The chatroom demonstrates:

  • PubSub messaging (/room messages)
  • Direct messaging (/dm <identity> <message>)
  • Peer discovery (/peers)

Testing

# Run all tests
cargo test

# Run with logging
RUST_LOG=debug cargo test

# Run specific test
cargo test test_smart_addr

# Run integration tests
cargo test --test node_public_api

# Run relay tests
cargo test --test relay_infrastructure

# Spawn local cluster (7 nodes)
./scripts/spawn_cluster.sh

Dependencies

Crate Purpose
quinn QUIC implementation
tokio Async runtime
ed25519-dalek Ed25519 signatures
blake3 Fast cryptographic hashing
rustls TLS implementation
bincode Binary serialization
lru LRU caches
tracing Structured logging
rcgen X.509 certificate generation
x509-parser Certificate parsing

References

NAT Traversal with QUIC

  • Liang, J., et al. (2024). Implementing NAT Hole Punching with QUIC. VTC2024-Fall. arXiv:2408.01791

    Demonstrates QUIC hole punching advantages and connection migration saving 2 RTTs.

Distributed Hash Tables

  • Freedman, M. J., et al. (2004). Democratizing Content Publication with Coral. NSDI '04. PDF

    Introduced "sloppy" DHT with latency-based clustering—inspiration for Corium's tiering system.

GossipSub / PlumTree

  • Vyzovitis, D., et al. (2020). GossipSub: Attack-Resilient Message Propagation in the Filecoin and ETH2.0 Networks.
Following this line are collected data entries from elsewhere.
import Literature.NumberTheory.Weil1964.AdelicMetaplecticTensorStripping
import Literature.NumberTheory.Automorphic.FiniteAdeleSchwartzBruhatDirectSum
import Literature.NumberTheory.Automorphic.UnitaryGroupDirectSum
import HarnessLib

/-!
# The finite factor of the adelic metaplectic operators of an orthogonal direct sum `W₁ ⊕ W₂`

Origin: `pub-hodgecm` MODEL-CONSTRUCTION sub-cell, node W2-⊗ (⊗S)-𝔸 (iii)(d2) (finite factor of the
tensor/direct-sum compatibility of the adelic Schrödinger–Weil operators). KERNEL MATHEMATICS ONLY: no
`def … : Prop` records, no `axiom`, no proof hole. A REPRODUCTION of published constructions (Literature side).

Setting: two index types `ι₁, ι₂`, Gram matrices `T_j ∈ M_{ι_j}(𝔸_F)`, the orthogonal direct sum with Gram matrix
`T = fromBlocks T₁ 0 0 T₂` on `ι₁ ⊕ ι₂`, the global Schrödinger representations `ρ_j = adelicSchrodinger F ι_j T_j`,
`ρ = adelicSchrodinger F (ι₁ ⊕ ι₂) T` [MoeglinVignerasWaldspurger1987, Chap. 2 I.4 Exemple (1)], and the embedding
`Sp(W₁) × Sp(W₂) →* Sp(W₁ ⊕ W₂)`, `(g₁, g₂) ↦ g₁ ⊕ g₂ = UnitaryGroup.spSum T₁ T₂ (g₁, g₂)` [Kudla1984, §1].

* §1 the Heisenberg embeddings `inlH : H(W₁) →* H(W₁ ⊕ W₂)`, `inrH : H(W₂) →* H(W₁ ⊕ W₂)` (the cross terms of
  `β_{T₁ ⊕ T₂}` vanish), the decomposition `h = inlH h₁ · inrH h₂` of every FINITE Heisenberg element of the sum into
  finite elements of the summands, and the equivariance `(g₁ ⊕ g₂) · inlH h₁ = inlH (g₁ · h₁)` for Weil's section
  `ofSymplectic` [Weil1964, Chap. I n° 5 pp. 150–151];
* §2 the dictionary `ρ(h) = ψ_F(t) · (1 ⊗ (M_{(T y)_f} ∘ T_{x_f}))` for finite `h = ((x, y), t)` (Weil's operators
  `U(w)` [Weil1964, Chap. I n° 4 p. 149] through the tensor decomposition `𝒮(𝔸_F^ι) = 𝓢((F ⊗ ℝ)^ι) ⊗ 𝒮((𝔸_F^∞)^ι)`),
  the finite slice `φ ⊗ f ↦ φ(a) f` and the injectivity of `B ↦ 1 ⊗ B`, and the block form
  `finOp T (inlH h₁) = finOp T₁ h₁ ⊠ 1` of the finite operators over `ι₁ ⊕ ι₂`;
* §3 **`finSumAut_implements_spSum`**: if `1 ⊗ A_j` implements `g_j` on the finite Heisenberg elements of `W_j`
  (`j = 1, 2`), then `1 ⊗ (A₁ ⊠ A₂)` implements `g₁ ⊕ g₂` on the finite Heisenberg elements of `W₁ ⊕ W₂` — the
  finite-place content of the functoriality `𝐫_A(s₁ ⊕ s₂) = 𝐫_A(s₁) ⊗ 𝐫_A(s₂)` of Weil's adelic metaplectic
  representation for orthogonal direct sums [Weil1964, Chap. III n° 37–38 pp. 188–190; Kudla1984, §1], in the
  hypothesis shape consumed by `AdelicMetaplecticTensorStripping.exists_continuousLinearEquiv_of_mem_adelicMpCont`;
  and the surjectivity of `y ↦ T y` for the block sum from that of the blocks.

## References
* [Weil1964] A. Weil, *Sur certains groupes d'opérateurs unitaires*, Acta Math. 111 (1964) 143–211, Chap. I n° 4–5
  pp. 149–151, Chap. III n° 37–38 pp. 188–190.
* [MoeglinVignerasWaldspurger1987] C. Mœglin, M.-F. Vignéras, J.-L. Waldspurger, *Correspondances de Howe sur un
  corps p-adique*, LNM 1291 (1987), Chap. 2 I.4 Exemple (1), II.1 (A).
* [Kudla1984] S. Kudla, *Seesaw dual reductive pairs*, in: Automorphic forms of several variables (Katata 1983),
  Progr. Math. 46 (1984) 244–268, §1.
-/

set_option autoImplicit false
    The GossipSub v1.1 specification that Corium's PubSub implementation follows.

  • Leitão, J., Pereira, J., & Rodrigues, L. (2007). Epidemic Broadcast Trees. SRDS '07.

    The PlumTree paper that influenced GossipSub's design, combining gossip reliability with efficient message propagation.

License

MIT License - see LICENSE for details.